Very quick and dirty benchmark to test new Linux server performance:
[root@centos run]# cat zbench.linux
#!/bin/ksh
# wget http://www.bitmover.com/lmbench/lmbench3.tar.gz
# ps -e -o "pid,ppid,user,group,cpu,time,etime,pcpu,vsz,thcount,args" | sort -nrk 8 | head
# wget http://www.bitmover.com/lmbench/lmbench3.tar.gz
# ps -e -o "pid,ppid,user,group,cpu,time,etime,pcpu,vsz,thcount,args" | sort -nrk 8 | head
# Quick and dirty bc benchmark
(
time ksh loopbench 1000 ./command1
echo "===================================================================================="
for i in {1..20}; do cat lmbench-3.0-a9.tar >> big; done
time ksh loopbench 100 ./command2
rm big
echo "===================================================================================="
# Stream - Memory bandwidth benchmark
stream/stream
echo "===================================================================================="

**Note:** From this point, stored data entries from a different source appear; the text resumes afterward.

import Summits.Parity.BatemanHorn.Theorems.SoloInformedRootLevelConstPos
import Mathlib.NumberTheory.Harmonic.Bounds

/-!
# Normalisation check: `A_X = 1` — the Dedekind–Landau constant of the linear polynomial `X` is `1`

Solo informed line (Parity / Bateman–Horn), session 136.  `A_g = rootLevelConst g` is DEFINED as a series over
squarefull moduli (`SoloInformedRootCountLevel`) and characterised by `∑_{d≤x} ρ_g(d)/d = A_g log x + O(1)`.  Here we
check the normalisation on the one case computable in closed form: for `g = X`, `ρ_X(d) = 1` for every `d ≥ 1`
(`polyRootCountMod_X`), so `∑_{d≤x} ρ_X(d)/d = H_x` is the harmonic number, `|H_x − log x| ≤ 1` (Mathlib's
`harmonic_le_one_add_log`, `log_add_one_le_harmonic`), and the constant in `(const)·log x + O(1)` is unique
(`eq_of_abs_sub_mul_log_le`): hence `rootLevelConst X = 1` (`rootLevelConst_X`).
-/

open Finset Real Polynomial Filter Topology

namespace Summit.Parity.BatemanHorn.Theorems

open Literature.NumberTheory.Sieve

/-- `ρ_X(d) = 1` for `d ≥ 1`: the only root of `X` modulo `d` is `0`. -/
theorem polyRootCountMod_X {d : ℕ} (hd : 0 < d) : polyRootCountMod ![(X : ℤ[X])] d = 1 := by
  unfold polyRootCountMod
  rw [Finset.card_eq_one]
  refine ⟨0, ?_⟩
  ext n
  simp only [Finset.mem_filter, Finset.mem_range, Finset.mem_singleton, Fin.prod_univ_one,
    Matrix.cons_val_zero, eval_X]
  constructor
  · rintro ⟨hn, hdvd⟩
    have h1 : d ∣ n := Int.natCast_dvd_natCast.mp hdvd
    rcases Nat.eq_zero_or_pos n with h | h
    · exact h
    · exact absurd (Nat.le_of_dvd h h1) (not_le.mpr hn)
  · rintro rfl
    exact ⟨hd, by simp⟩

/-- `∑_{d≤x} ρ_X(d)/d = H_x` (the harmonic number). -/
theorem polySmallLevel_X (x : ℕ) : polySmallLevel (X : ℤ[X]) x = (harmonic x : ℝ) := by
  unfold polySmallLevel
  rw [harmonic_eq_sum_Icc, Rat.cast_sum]
  refine Finset.sum_congr rfl fun d hd => ?_
  have hd0 : 0 < d := (Finset.mem_Icc.mp hd).1
  rw [polyRootCountMod_X hd0]
  push_cast
  rw [one_div]

/-- `|H_x − log x| ≤ 1` for `x ≥ 1`. [folklore; Mathlib `harmonic_le_one_add_log`, `log_add_one_le_harmonic`] -/
theorem abs_harmonic_sub_log_le {x : ℕ} (hx : 1 ≤ x) : |(harmonic x : ℝ) - Real.log x| ≤ 1 := by
  have h1 := harmonic_le_one_add_log x
  have h2 := log_add_one_le_harmonic x
  have hx0 : (0 : ℝ) < x := by exact_mod_cast hx
  have h3 : Real.log (x : ℝ) ≤ Real.log ((x + 1 : ℕ) : ℝ) :=
    Real.log_le_log hx0 (by push_cast; linarith)
  rw [abs_le]
  constructor <;> linarith

/-- **Uniqueness of the logarithmic constant**: if `|L(x) − A log x| ≤ K` and `|L(x) − A' log x| ≤ K'` for all `x ≥ 1`
then `A = A'`. [folklore] -/
theorem eq_of_abs_sub_mul_log_le {L : ℕ → ℝ} {A A' K K' : ℝ}
    (h : ∀ x : ℕ, 1 ≤ x → |L x - A * Real.log x| ≤ K) (h' : ∀ x : ℕ, 1 ≤ x → |L x - A' * Real.log x| ≤ K') :
    A = A' := by
  by_contra hne
  have hδ : 0 < |A - A'| := abs_pos.mpr (sub_ne_zero.mpr hne)
  set B : ℝ := (K + K' + 1) / |A - A'| with hB
  obtain ⟨x, hxB, hx1⟩ : ∃ x : ℕ, B < Real.log (x : ℝ) ∧ 1 ≤ x := by
    refine ⟨⌈Real.exp B⌉₊ + 1, ?_, by omega⟩
    have h1 : Real.exp B < ((⌈Real.exp B⌉₊ + 1 : ℕ) : ℝ) := by
      have := Nat.le_ceil (Real.exp B)
      push_cast
      linarith
    calc B = Real.log (Real.exp B) := (Real.log_exp B).symm
      _ < Real.log (((⌈Real.exp B⌉₊ + 1 : ℕ) : ℝ)) := Real.log_lt_log (Real.exp_pos B) h1
  have e1 := h x hx1
  have e2 := h' x hx1
  have hlog0 : 0 ≤ Real.log (x : ℝ) := Real.log_natCast_nonneg x
  -- `|A − A'| log x = |(L − A' log x) − (L − A log x)| ≤ K + K'`
  have h3 : |A - A'| * Real.log (x : ℝ) ≤ K + K' := by
    have : (A - A') * Real.log (x : ℝ) = (L x - A' * Real.log x) - (L x - A * Real.log x) := by ring
    rw [← abs_of_nonneg hlog0, ← abs_mul, this]
    exact (abs_sub _ _).trans (by linarith)
  have h4 : K + K' + 1 < |A - A'| * Real.log (x : ℝ) := by
    have := (div_lt_iff₀ hδ).mp hxB
    linarith
  linarith

/-- **`A_X = 1`**: the Dedekind–Landau constant of the linear polynomial `X` is `1`. [this work] -/
theorem rootLevelConst_X : rootLevelConst (X : ℤ[X]) = 1 := by
  have hirr : Irreducible (X : ℤ[X]) := irreducible_X
  have hdeg : 0 < (X : ℤ[X]).natDegree := by rw [natDegree_X]; exact one_pos
  obtain ⟨K, hK⟩ := exists_abs_polySmallLevel_sub_log_le hirr hdeg
  refine eq_of_abs_sub_mul_log_le (L := fun x => polySmallLevel (X : ℤ[X]) x) (K := K) (K' := 1) hK ?_
  intro x hx
  rw [polySmallLevel_X, one_mul]
  exact abs_harmonic_sub_log_le hx

/-- The level sum of `X` itself: `|∑_{d≤x} ρ_X(d)/d − log x| ≤ 1`, i.e. the `O(1)` of the general theorem is `≤ 1`
here. -/
theorem abs_polySmallLevel_X_sub_log_le {x : ℕ} (hx : 1 ≤ x) :
    |polySmallLevel (X : ℤ[X]) x - Real.log x| ≤ 1 := by
  rw [polySmallLevel_X]
  exact abs_harmonic_sub_log_le hx

end Summit.Parity.BatemanHorn.Theorems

# LMbench - low level benchmark
lmbench-3.0-a9/bin/i686-pc-linux-gnu/mhz
lmbench-3.0-a9/bin/i686-pc-linux-gnu/stream
lmbench-3.0-a9/bin/i686-pc-linux-gnu/stream -P 10
lmbench-3.0-a9/bin/i686-pc-linux-gnu/lat_mem_rd 512
echo "===================================================================================="
cd javabench; ksh -x run.sh
) 2>&1 | tee zbench.`hostname`
[root@centos run]#
[root@centos run]# cat loopbench
#!/bin/ksh
date
x=1
while [ $x -le $1 ]
do
(
$2 $3 $4 $5 $6 $7 $8 $9 &
)
let x=$x+1done
echo Waiting...
wait
date
[root@centos run]#
[root@centos run]# cat command1
bc > /dev/null <<!
sqrt(1234^1234)
!
[root@centos run]#
[root@centos run]# cat command2
gzip -c big > /dev/null
[root@centos run]#
[root@centos run]# cat javabench/run.sh
time java -server -Xmx512M ackermann 13
time java -server fibo 45
time java -server hash2 3000
time java -server -Xmx512M hash 3000000
time java -server -Xmx512m heapsort 10000000
time java -server matrix 100000
time java -server methcall 1000000000
time java -server nestedloop 45
time java -server objinst 100000000
time java -server random 300000000
time java -server sieve 100000;
time java -server -Xmx450m strcat 10000000
[root@centos run]#
Sample run from a VM on HP N40L with 2 CPU cores:
[root@centos run]# cat zbench.centos.vm_on_n40l-2c
Tue May 29 15:57:57 EST 2012
Waiting...
Tue May 29 16:05:40 EST 2012
real 7m43.09s
user 0m0.13s
sys 0m1.23s
====================================================================================
Tue May 29 16:05:53 EST 2012
Waiting...
Tue May 29 16:06:42 EST 2012
real 0m49.47s
user 0m0.02s
sys 0m0.15s
====================================================================================
-------------------------------------------------------------
STREAM version $Revision: 5.9 $
-------------------------------------------------------------
This system uses 8 bytes per DOUBLE PRECISION word.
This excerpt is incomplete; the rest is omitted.